Is language-theoretic security the answer to Internet insecurity?

How some industry innovators are putting theory to practice with language-theoretic security (LANGSEC).

Historically traditional security technologies have not been very effective. For the better part of the last two decades, IT and security teams have been focused on defending the networks. Attackers have figured out how to work around network controls.

Every five to 10 years a new technology comes along that needs to be tested, and according to Kunal Anand, co-founder and CTO at Prevoty, language-theoretic security is the next generation of application security controls that are broadening the solution space.

According to Upstanding Hackers, "Language-theoretic security, or LangSec, is the emerging field of digital security that treats code patterns and data formats as languages and their grammars for the purpose of preventing the introduction of malicious code into software."

LangSec enables companies to secure their prized data and applications without lag-time or delay. "It is security across initiatives," Anand said.

Anand has been a bit of a fish swimming upstream as he has grown in his understanding of security technologies. One key question that drives his ongoing development in application security, he said, is asking, "Is there an ability for us to add security so that we can make sure those apps don’t get compromised?"

Across sectors and industries, whether it's an enterprise in financial services or retail, they all have a preponderance of software they’ve developed. For most of these well-established companies, the issue with application security is rooted in the reality that they may not have the same team that developed that software, said Anand. Those vulnerabilities are exposed by attackers.  

Understanding what controls can predict actions before they happen can strengthen security and mitigate threats, but how is it possible to predict an event before it happens? Anand said controls like run-time application security monitoring (RASP) and LangSec offer a deeper level of security than pattern matching.

"Pattern matching can block content in list of patterns, but attacker can get more specific and put spaces in between or insert upper/lower case letters," said Anand. "With new types of attack, payloads are generated really quickly. Criminals are using scripts like JJencode, so how do you guard against that using patterns?" 

When Anand worked at MySpace, he said, "We had to run thousands of patterns. The problem is that false positives and false negatives are high in pattern matching." When security is focused on anomaly detection, you first have to determine what is normal.

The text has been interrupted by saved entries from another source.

/-!
Venture QEDPrecision / cell `pub-qed`, unit `pub-qed-diag-1` (DIAG-1, gen 3). HONEST FRAMING: independent recomputation;
certified where stated, statistical where stated; no new-physics claim.  NEW WORK of the cell (a kernel-checked census), not a
published result; nothing here is cited as a fact anywhere.  The numbers certified are COUNTS in a finite combinatorial model,
stated below; they agree with the cell's two generators (HOME/data/diagrams/COUNTS.md and counts.json `by_n_loops`,
HOME/pub-qed-diag-2/COUNTS.md; HOME = run/shared/lean/pub/pub-qed/) and with the printed totals those were checked against
(AHKN, PRL 109, 111807 (2012), arXiv:1205.5368: 1, 7, 72, 891 vertex diagrams at orders e², e⁴, e⁶, e⁸, obtained by the
Ward–Takahashi insertion from 1, 3, 18, 153 "self-energy-like" diagrams; Kinoshita–Nio, PRD 73, 013003 (2006): 518 of the 891
without lepton loops).  Staged copy: HOME/lean/diag1/SelfEnergyLikeGraphs.lean; Python mirror of every definition below:
HOME/code/diag1/lean_mirror/selfenergylike_model.py (its output = the rows certified here = the generators' tables).

# Kernel-checked census of QED self-energy-like graphs with lepton loops (orders e² … e¹⁰) and the Ward–Takahashi bookkeeping against the vertex graphs (orders e² … e⁸)

What this file adds to the directory.  `NoLoopVertexGraphs` (diag-2) certifies the loop-free vertex and self-energy rows
(orders 2–10) and `LeptonLoopGraphs*` (diag-2) the vertex graphs WITH lepton loops by loop structure (orders 2–10, orbit minima
under the structure group, bridges decided by a loop-cluster criterion).  Here: (a) the SELF-ENERGY-LIKE graphs with lepton loops,
orders 2–10 — AHKN's 1, 3, 18, 153 and the cell's 1638 at order 10 — split by the number of lepton loops and weighted by their
Ward–Takahashi insertion places, which no other file of the directory treats; (b) the vertex rows 1, 7, 72, 891 split by the number
of loops and by "`X` on the open path / on a loop", re-derived by a DIFFERENT method from diag-2's (a canonical form by discovery
order, counted as fixed points rather than orbit minima, and a generic 2-edge-connectivity test by reachability after deleting
each line) — a second, independent kernel certificate of those numerals; (c) the WT identity on the numerals: vertex graphs with
`X` on the open path = insertion places of the self-energy-like graphs, 1 / 7 / 66 / 765.  The file imports Mathlib only.

The combinatorial model (the one implemented, independently and differently, by the cell's two diagram generators
`code/diag1/qedgraphs.py` and `code/diag2/vgraphs.py`, and by diag-2's Lean files):

* a graph of order `2n` has `N` lepton-photon vertices, `N = 2n` (SELF-ENERGY-LIKE graph: `n` photons, all internal) or
  `N = 2n + 1` (VERTEX graph: `n` internal photons and the external-photon vertex `X`);
* the lepton lines form ONE open path with `m ≥ 1` vertices and any number of closed loops, each with an EVEN number `≥ 2` of
  vertices (odd loops vanish by Furry's theorem and are not counted, as in AHKN and Volkov); the internal photons are a perfect
  matching of the vertices other than `X`;
* the graph must be CONNECTED and ONE-PARTICLE IRREDUCIBLE: it stays connected after deleting any one internal line, lepton
  or photon (this forbids self-energy parts on the external legs of a vertex graph and on the two external lepton legs of a
  self-energy-like graph; vacuum-polarisation insertions ARE 1PI and are counted, e.g. the order-e⁴ vertex graph with a lepton
  loop on the photon of the one-loop vertex, and the order-e⁴ self-energy with a loop on its photon);
* graphs are counted up to isomorphism of DIRECTED graphs (AHKN's convention: the open path and every loop carry an
  orientation; e.g. the light-by-light graphs with the two loop orientations are distinct — 6 graphs in Set IV(d) at order 8).

Isomorph rejection is done by CANONICAL LABELLING, certified here by brute force inside the kernel: a labelled configuration
is `(m, sizes, X, M)` — path vertices `0 … m-1` in path order, then the loops as consecutive blocks of sizes `sizes`
(an ordered composition of `N - m` into even parts), each block `st … st+s-1` oriented `st → st+1 → … → st+s-1 → st`, the
position of `X`, and the matching `M`.  The DISCOVERY ORDER of a configuration lists the path first and then, scanning the
vertices already listed in order, appends the loop through the photon partner of the scanned vertex whenever that partner is
not yet listed, starting at the partner and following the loop's orientation.  The discovery order relabelled to `0 … N-1`
is a complete isomorphism invariant (it is intrinsic, and the configuration can be rebuilt from it), so every isomorphism
class of connected graphs contains EXACTLY ONE configuration whose discovery order is the identity; we count those
(`canonicalConnected`), among them the 2-edge-connected ones (`onePI`).  No deduplication table and no symmetry group is needed.
The discovery-order canonical form is the one of diag-1's generator (`code/diag1/qedgraphs.py`, which applies it to all
configurations over non-increasing loop partitions and deduplicates the canonical forms in a hash set); diag-2 (`code/diag2/vgraphs.py`,
`LeptonLoopGraphs.lean`) instead minimises a key over the structure group; counting the fixed points of canonicalisation over
ordered compositions, as done here, is a third implementation.

Certified (kernel `decide`, no `native_decide`, no axioms beyond the standard ones), as rows
`[total, #graphs with 0, 1, 2, 3, 4 lepton loops, w]`:
* self-energy-like graphs, `w` = total number of open-path lepton lines `Σ (m - 1)` = number of Ward–Takahashi insertion places:
  order 2 `[1, 1,0,0,0,0, 1]` · order 4 `[3, 2,1,0,0,0, 7]` · order 6 `[18, 10,7,1,0,0, 66]` · order 8 `[153, 74,63,15,1,0, 765]` ·
  order 10 `[1638, 706,689,216,26,1, 10374]`;
* vertex graphs, `w` = number of graphs with `X` on the open path:
  order 2 `[1, 1,0,0,0,0, 1]` · order 4 `[7, 6,1,0,0,0, 7]` · order 6 `[72, 50,21,1,0,0, 66]` · order 8 `[891, 518,327,45,1,0, 765]`
  (the order-10 vertex row, 12672 graphs over 332640 configurations, is diag-2's `LeptonLoopGraphsOrder10.order10_totals` and is
  not re-derived here; its split 10374 / 2298 by the position of `X` is the last entry of the order-10 self-energy row);
so that on the numerals: the no-loop columns reproduce `NoLoopVertexGraphs` (1/2/10/74/706 and 1/6/50/518); the loop columns of
the vertex rows reproduce the structure tables of `LeptonLoopGraphs` (order 6: 21 = 12+9, 1 = 1; order 8: 327 = 150+102+75,
45 = 18+27, 1 = 1); the vertex graphs with `X` on the open path are exactly the WT insertions into the self-energy-like graphs
(1/7/66/765); and the remaining 0/0/6/126 vertex graphs have `X` on a lepton loop (light-by-light type; 6 = Set M6LL at order 6,
126 = 18+60+48 of Sets IV(a,b,c) at order 8 in the cell's tables).
-/

namespace Summit.Ventures.QEDPrecision.Diagrams.SelfEnergyLike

"Applications are always changing, some change up to 40 times a day. The thing you are trying to detect is changing because the underlying application is always changing," said Anand.  

LangSec is the idea of understanding what something is going to do before it executes, so it looks at the intent within the context. Anand gave the example of network controls in SQL injection. 

"Network controls are looking for 0s and 1s, but they aren’t living inside the application. If you can see every database query going between the application and database, you can look at it the same way that the database is going to look at it. You don’t have to guess. You can look at the query and understand exactly what it is going to do," Anand said.

Coupling visibility inside the application and nowhere else with the idea of language analysis to look at HTML for things like command injection or SQL injection will allow security professionals to understand the way that the database would execute.

"We don’t care about patterns because patterns change all the time. Applications are always changing. Data flow analysis may change all the time, but the benefit of being in the application is you don’t have to guess," Anand said. The result is a much reduced rate of false positives at a much faster rate.  

For LangSec to be accurate, though, you need to look at the payload in the right context. "Building a LangSec approach is really difficult on its own," Anand said. "An enterprise can have lots of databases that all diverge in unique ways. Oracle may have different functionalities from SQL. You have to understand how each target system is going to execute. You have to build formal tokenizers and language analysis tools for each one of those pieces of the tool chain." 

While some have overlooked LangSec as too theoretical or nerdy, more organizations are waking up to it. "Gaming companies are talking about applying LangSec."  

The greatest challenge right now is moving security professionals forward, beyond the habits of defending the network. Anand asked, "How do you explain to people who are entrenched in patterns and pattern matching?"  

The proof, as they say, will be in the pudding.